Dataset excerpts ▸
╔══
import Summits.CriticalPhenomena.CardyFormulaZ2.Theses.CardyRotToConf
import Summits.CriticalPhenomena.CardyFormulaZ2.Theorems.CardyRotToConfR2SymmetryUpgrade.Negative.CruxConsequences
import Summits.CriticalPhenomena.CardyFormulaZ2.Theorems.CardyRotToConfR2SymmetryUpgradeNonTracing
import Summits.CriticalPhenomena.CardyFormulaZ2.Theorems.CardyRotToConfR2SymmetryUpgradeNoTracedLine
import Summits.CriticalPhenomena.CardyFormulaZ2.Theorems.CardyRotToConfR2SymmetryUpgradeSleNoEarlyTarget
import Summits.CriticalPhenomena.CardyFormulaZ2.Theorems.CardyRotToConfR2SymmetryUpgradeSleRangeNull
import Summits.CriticalPhenomena.CardyFormulaZ2.Theorems.CardyRotToConfR2SymmetryUpgradeTipSeparation
import Summits.CriticalPhenomena.CardyFormulaZ2.Theorems.CardyRotToConfR2SymmetryUpgradeBranchComponents
import Summits.CriticalPhenomena.CardyFormulaZ2.Theorems.CardyRotToConfR2SymmetryUpgrade.Negative.SurgFatFamily
import Summits.CriticalPhenomena.CardyFormulaZ2.Theorems.CardyRotToConfR2SymmetryUpgrade.Negative.SurgFatMarkovKernel
import Literature.Topology.PlaneTopology.OsgoodArc
import Summits.CriticalPhenomena.CardyFormulaZ2.Theorems.CardyRotToConfR2SymmetryUpgradeFatDomain
import Summits.CriticalPhenomena.CardyFormulaZ2.Theorems.CardyRotToConfR2SymmetryUpgradeTipSeparationGen
import Summits.CriticalPhenomena.CardyFormulaZ2.Theorems.CardyRotToConfR2SymmetryUpgradeSlitTrace
import Summits.CriticalPhenomena.CardyFormulaZ2.Theorems.CardyRotToConfR2SymmetryUpgradeFatSurgerySimilarity
import Summits.CriticalPhenomena.CardyFormulaZ2.Theorems.CardyRotToConfR2SymmetryUpgradeFatSurgeryLocal
import Summits.CriticalPhenomena.CardyFormulaZ2.Theorems.CardyRotToConfR2SymmetryUpgradeFatSurgeryTI
import Summits.CriticalPhenomena.CardyFormulaZ2.Theorems.CardyRotToConfR2SymmetryUpgradeFatSurgeryWitness
import Summits.CriticalPhenomena.CardyFormulaZ2.Theorems.CardyRotToConfR2SymmetryUpgradeMarkovCore
import Summits.CriticalPhenomena.CardyFormulaZ2.Theorems.CardyRotToConfR2SymmetryUpgradeFatSurgeryChordal
import Literature.Probability.RandomPlanarGeometry.SLEExistenceNeEightHolds
import Literature.Probability.RandomPlanarGeometry.SLESixSplittingReduction
import Literature.Probability.RandomPlanarGeometry.SLEDomainMarkov
import Literature.Probability.RandomPlanarGeometry.SLESixMoebiusLocalityProofs
import Literature.Probability.RandomPlanarGeometry.SLESixHullLocalityNbhdProved
import Literature.Probability.RandomPlanarGeometry.ConformalRestrictionCovariance
import Literature.Probability.RandomPlanarGeometry.CaratheodoryHalfPlaneProofs
import Literature.Probability.RandomPlanarGeometry.LocalMartingaleProofs
import Mathlib.MeasureTheory.Measure.Lebesgue.Complex
import HarnessLib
╚══
Instructions to follow ▸ Every single entry is to be retyped exactly.

Exercise output ▸
import Summits.CriticalPhenomena.CardyFormulaZ2.Theses.CardyRotToConf
import Summits.CriticalPhenomena.CardyFormulaZ2.Theorems.CardyRotToConfR2SymmetryUpgrade.Negative.CruxConsequences
import Summits.CriticalPhenomena.CardyFormulaZ2.Theorems.CardyRotToConfR2SymmetryUpgradeNonTracing
import Summits.CriticalPhenomena.CardyFormulaZ2.Theorems.CardyRotToConfR2SymmetryUpgradeNoTracedLine
import Summits.CriticalPhenomena.CardyFormulaZ2.Theorems.CardyRotToConfR2SymmetryUpgradeSleNoEarlyTarget
import Summits.CriticalPhenomena.CardyFormulaZ2.Theorems.CardyRotToConfR2SymmetryUpgradeSleRangeNull
import Summits.CriticalPhenomena.CardyFormulaZ2.Theorems.CardyRotToConfR2SymmetryUpgradeTipSeparation
import Summits.CriticalPhenomena.CardyFormulaZ2.Theorems.CardyRotToConfR2SymmetryUpgradeBranchComponents
import Summits.CriticalPhenomena.CardyFormulaZ2.Theorems.CardyRotToConfR2SymmetryUpgrade.Negative.SurgFatFamily
import Summits.CriticalPhenomena.CardyFormulaZ2.Theorems.CardyRotToConfR2SymmetryUpgrade.Negative.SurgFatMarkovKernel
import Literature.Topology.PlaneTopology.OsgoodArc
import Summits.CriticalPhenomena.CardyFormulaZ2.Theorems.CardyRotToConfR2SymmetryUpgradeFatDomain
import Summits.CriticalPhenomena.CardyFormulaZ2.Theorems.CardyRotToConfR2SymmetryUpgradeTipSeparationGen
import Summits.CriticalPhenomena.CardyFormulaZ2.Theorems.CardyRotToConfR2SymmetryUpgradeSlitTrace
import Summits.CriticalPhenomena.CardyFormulaZ2.Theorems.CardyRotToConfR2SymmetryUpgradeFatSurgerySimilarity
import Summits.CriticalPhenomena.CardyFormulaZ2.Theorems.CardyRotToConfR2SymmetryUpgradeFatSurgeryLocal
import Summits.CriticalPhenomena.CardyFormulaZ2.Theorems.CardyRotToConfR2SymmetryUpgradeFatSurgeryTI
import Summits.CriticalPhenomena.CardyFormulaZ2.Theorems.CardyRotToConfR2SymmetryUpgradeFatSurgeryWitness
import Summits.CriticalPhenomena.CardyFormulaZ2.Theorems.CardyRotToConfR2SymmetryUpgradeMarkovCore
import Summits.CriticalPhenomena.CardyFormulaZ2.Theorems.CardyRotToConfR2SymmetryUpgradeFatSurgeryChordal
import Literature.Probability.RandomPlanarGeometry.SLEExistenceNeEightHolds
import Literature.Probability.RandomPlanarGeometry.SLESixSplittingReduction
import Literature.Probability.RandomPlanarGeometry.SLEDomainMarkov
import Literature.Probability.RandomPlanarGeometry.SLESixMoebiusLocalityProofs
import Literature.Probability.RandomPlanarGeometry.SLESixHullLocalityNbhdProved
import Literature.Probability.RandomPlanarGeometry.ConformalRestrictionCovariance
import Literature.Probability.RandomPlanarGeometry.CaratheodoryHalfPlaneProofs
import Literature.Probability.RandomPlanarGeometry.LocalMartingaleProofs
import Mathlib.MeasureTheory.Measure.Lebesgue.Complex
import HarnessLib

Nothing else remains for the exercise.